I wonder if this is a problem with rustls. Maybe it'd be worth trying to replace async-tls with async-native-tls.

sehz commented 4 years ago

I doubt this is issue with rustls. Similar test works fine without proxy (between TLS server and client).

I have update the test code to use async-net and copy the code from library to make easier to understand

ghost commented 4 years ago

I replaced async-net with tokio and am getting the exact same behavior, which makes me believe it is indeed an issue with rustls, or maybe even async-tls. :)

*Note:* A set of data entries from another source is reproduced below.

import Mathlib
import HarnessLib
import Summits.HubbardSuperconductivity.HubbardSuperconductivity.Theorems.KLProgrammeKLRegimeEngineTowerRemeasureSplitKlEng

/-!
# Route `KLProgramme` — crux K3 ENGINE (stmt-HubbardSuperconductivity-20437 `KLRegimeEngineV17F2`), stub (b) v2, THE LEVELS PACKAGE (ℓ), instantiation (I2):
# THE LEVELLED SPLIT JUMP WITH AN m-UNIFORM CONSTANT (located item «(I2)-CONST-UNIFORM», prep for the `F = 1` track of «(I2)-KIT-HMU-LEV»; cell gate-hubbard-kl, seat p4 g17)

`klLevNormOf_jump_le_split_klEng (m)` (k3c2-p3, …RemeasureSplitKlEng) is typed `∃ C` per degree although its proof takes `C = (3CJ/2)^{m+1}` with the m-free
overlap constant `CJ` of `overlap_jump_sums_klEng`; the kit needs the geometric form.  Same proof, `m` moved inside:

* **`klLevNormOf_jump_le_split_klEng_uniform`** — `∃ C₀ > 0, ∀ m, (binders verbatim) → klLevNormOf … J′ (m+1) T Ωe ≤ C₀^{m+1}·(A₁·N + A₂·N_B)` (`C₀ = 3CJ/2`).
Composition of landed theorems; nothing about the model is asserted beyond them; nothing asserts (ℓ), any stub, K3 or superconductivity.
References: BGM 2006 §2.8 (2.82)–(2.84), (2.88)–(2.90), App. A3 [cite: BenfattoGiulianiMastropietro2006].
-/

noncomputable section

namespace Summit.HubbardSuperconductivity.HubbardSuperconductivity.Theorems.EngineV8

set_option linter.dupNamespace false -- summit = problem name (single-conjunct summit), D-0017

open Classical
open Real Finset Literature.MathematicalPhysics.QuantumLattice Literature.Probability.LatticeModels GrassmannAlgebra
open Literature.Probability.LatticeModels.BattleFederbush
open Literature.MathematicalPhysics.QuantumLattice.FermiRG
open Summit.HubbardSuperconductivity.HubbardSuperconductivity.Theorems.KLRegimeSplit
open Summit.HubbardSuperconductivity.HubbardSuperconductivity.Theorems.KLProgrammeLegKernels
open Summit.HubbardSuperconductivity.HubbardSuperconductivity.Theorems.DispersionFlow
open Summit.HubbardSuperconductivity.HubbardSuperconductivity.Theorems.KLRegimeWick
open Summit.HubbardSuperconductivity.HubbardSuperconductivity.Theorems.TorusFourierL2

/-- **THE LEVELLED SPLIT JUMP UNDER THE STUB BINDERS, m-UNIFORM CONSTANT** (twin of `klLevNormOf_jump_le_split_klEng`): `C₀ = 3CJ/2` fixed before the degree;
for every `m`, class `B`, abstract split counts `A₁/A₂`: `klLevNormOf … J′ (m+1) T Ωe ≤ C₀^{m+1}·(A₁·N + A₂·N_B)`.
[cite: BenfattoGiulianiMastropietro2006, §2.8 (2.82)-(2.84), (2.88)-(2.90), App. A3] -/
theorem klLevNormOf_jump_le_split_klEng_uniform :
    ∃ C₀ : ℝ, 0 < C₀ ∧ ∀ (m : ℕ) (P : SplitConsts) (R : RenConsts) (c : ℝ), P.WF → R.WF2 → 0 < c → c ≤ klEngC₃6 P R →
      ∀ μ ∈ klWindowC, ∀ U : ℝ, 0 < U → U ≤ klEngU₀9 P R c → ∀ β : ℝ, klBetaMin ≤ β → β ≤ Real.exp (c / U ^ 2) →
      ∀ K : TrigPolyC4v, FrameOK R U (nScales β) μ K → ∀ (L M : ℕ) [NeZero L] [NeZero M],
      klEngL₃ β U ≤ L → klEngM₃ β U L ≤ M → ∀ k J' : ℕ, k + 1 ≤ J' → J' ≤ nScales β + 1 →
      ∀ T : HubbardGrassmann L M,
        (∀ (m' : ℕ) (X : Fin m' → HubbardFieldIdx L M), ∑ i, signedMomentum L (X i).2 (X i).1.1.2 ≠ 0 → kernel ℂ T m' X = 0) →
      ∀ (B : Finset (Fin (m + 1) → SectorLeg (sectorCount k))) (Ωe : Fin (m + 1) → Option (SectorLeg (sectorCount J')))
        (A₁ A₂ N NB : ℝ), 0 ≤ A₁ → 0 ≤ A₂ → 0 ≤ N → 0 ≤ NB →
        (∀ (E : Finset (Fin (m + 1))) (τ'' : Fin (m + 1) → SectorLeg (sectorCount J')) (σ' : Fin (m + 1) → SectorLeg (sectorCount k)),
          σ' ∉ B → levelCount Ωe ≤ E.card → E.card ≤ levelCount Ωe + 1 →
          (27 : ℝ) ^ E.card * ((((bgmSectorSet L M (klAnisoFamily L M β μ K klE0 J') (m + 1)).filter fun σ'' => (∀ e ∈ E, σ'' e = τ'' e) ∧ ∀ i,
            (∃ q : FreqMomentum L M, klAnisoFamily L M β μ K klE0 J' (σ'' i).1.1 q ≠ 0 ∧
              bgmFatMultiplier L M klE0 β (nambuXiCT L μ K) k (σ' i).1.1 q ≠ 0) ∧
            (σ' i).1.2 = (σ'' i).1.2 ∧ (σ' i).2 = (σ'' i).2).card : ℝ)) ≤ A₁) →
        (∀ (E : Finset (Fin (m + 1))) (τ'' : Fin (m + 1) → SectorLeg (sectorCount J')) (σ' : Fin (m + 1) → SectorLeg (sectorCount k)),
          σ' ∈ B → levelCount Ωe ≤ E.card → E.card ≤ levelCount Ωe + 1 →
          (27 : ℝ) ^ E.card * ((((bgmSectorSet L M (klAnisoFamily L M β μ K klE0 J') (m + 1)).filter fun σ'' => (∀ e ∈ E, σ'' e = τ'' e) ∧ ∀ i,
            (∃ q : FreqMomentum L M, klAnisoFamily L M β μ K klE0 J' (σ'' i).1.1 q ≠ 0 ∧
              bgmFatMultiplier L M klE0 β (nambuXiCT L μ K) k (σ' i).1.1 q ≠ 0) ∧
            (σ' i).1.2 = (σ'' i).1.2 ∧ (σ' i).2 = (σ'' i).2).card : ℝ)) ≤ A₂) →
        (∀ Ωe' : Fin (m + 1) → Option (SectorLeg (sectorCount k)), levelCount Ωe' = levelCount Ωe →
          klLevNormOf L M β μ K k (m + 1) T Ωe' ≤ N) →
        (∀ Ωe' : Fin (m + 1) → Option (SectorLeg (sectorCount k)), levelCount Ωe' = levelCount Ωe →
          hubbardSectorKernelNorm L M β (klAnisoFamily L M β μ K klE0 k) (prescribedTuples B Ωe') T ≤ NB) →
        klLevNormOf L M β μ K J' (m + 1) T Ωe ≤ C₀ ^ (m + 1) * (A₁ * N + A₂ * NB) := by
  obtain ⟨CJ, hCJ, hov⟩ := overlap_jump_sums_klEng
  refine ⟨3 * CJ / 2, by positivity, ?_⟩
  intro m P R c hP hR2 hc hc6 μ hμ U hU hU9 β hβmin hβc K hK L M _ _ hL3 hM3 k J' hJ hJN T hT B Ωe A₁ A₂ N NB hA₁ hA₂ hN0 hNB0 hRoff hRon hN hNB
  have hβ : 0 < β := KLRegimeSplit.pos_of_klBetaMin_le hβmin
  obtain ⟨_, hcol₁, hrow₁⟩ := hov P R c hP hR2 hc hc6 μ hμ U hU hU9 β hβmin hβc K hK L M hL3 hM3 k J' hJ hJN
  have hc₁0 : (0 : ℝ) ≤ 3 * CJ * M / β := by positivity
  have h := klLevNormOf_jump_le_split_of_consts hβ μ K hJ T hT hc₁0 hc₁0 hcol₁ hrow₁ m B Ωe hA₁ hA₂ hN0 hNB0 hRoff hRon hN hNB
  have hMne : (M : ℝ) ≠ 0 := by exact_mod_cast NeZero.ne M
  have hεc : imagTimeWeight β M * (3 * CJ * M / β) = 3 * CJ / 2 := by
    unfold imagTimeWeight; field_simp
  have hconst : (3 * CJ * M / β) ^ m * (3 * CJ * M / β) * imagTimeWeight β M ^ (m + 1) = (3 * CJ / 2) ^ (m + 1) := by
    rw [← pow_succ, ← mul_pow, mul_comm (3 * CJ * M / β), hεc]
  calc klLevNormOf L M β μ K J' (m + 1) T Ωe
      ≤ (3 * CJ * M / β) ^ m * (3 * CJ * M / β) * imagTimeWeight β M ^ (m + 1) * (A₁ * N + A₂ * NB) := h
    _ = (3 * CJ / 2) ^ (m + 1) * (A₁ * N + A₂ * NB) := by rw [hconst]

end Summit.HubbardSuperconductivity.HubbardSuperconductivity.Theorems.EngineV8

end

https://github.com/stjepang/flv-tls-proxy/tree/tokio

sehz commented 4 years ago

That's interesting. Or maybe it's issue with copy method?

sehz commented 4 years ago

Here is code for TlsStream: https://github.com/async-rs/async-tls/blob/master/src/server.rs. Anything obvious? I can open issue on that repo

ghost commented 4 years ago

It's not the copy method. I just switched to tokio::io::copy() and nothing changed.

ghost commented 4 years ago

By the way, what OS are you using? I'm on macOS.

sehz commented 4 years ago

This was tested on linux ubuntu but I also tested on Mac as well

ghost commented 4 years ago

I'm going to close this since the issue seems to be somewhere else, but keep me posted if you find something new!

sehz commented 4 years ago

After trying various combinations, found out that rustls or async-tls freezes when spawn is used. It works when zip is used. Unfortunately, other parts of code needs to use spawn.

Fortunately, async-native-tls works.

Thanks for troubleshooting this issue.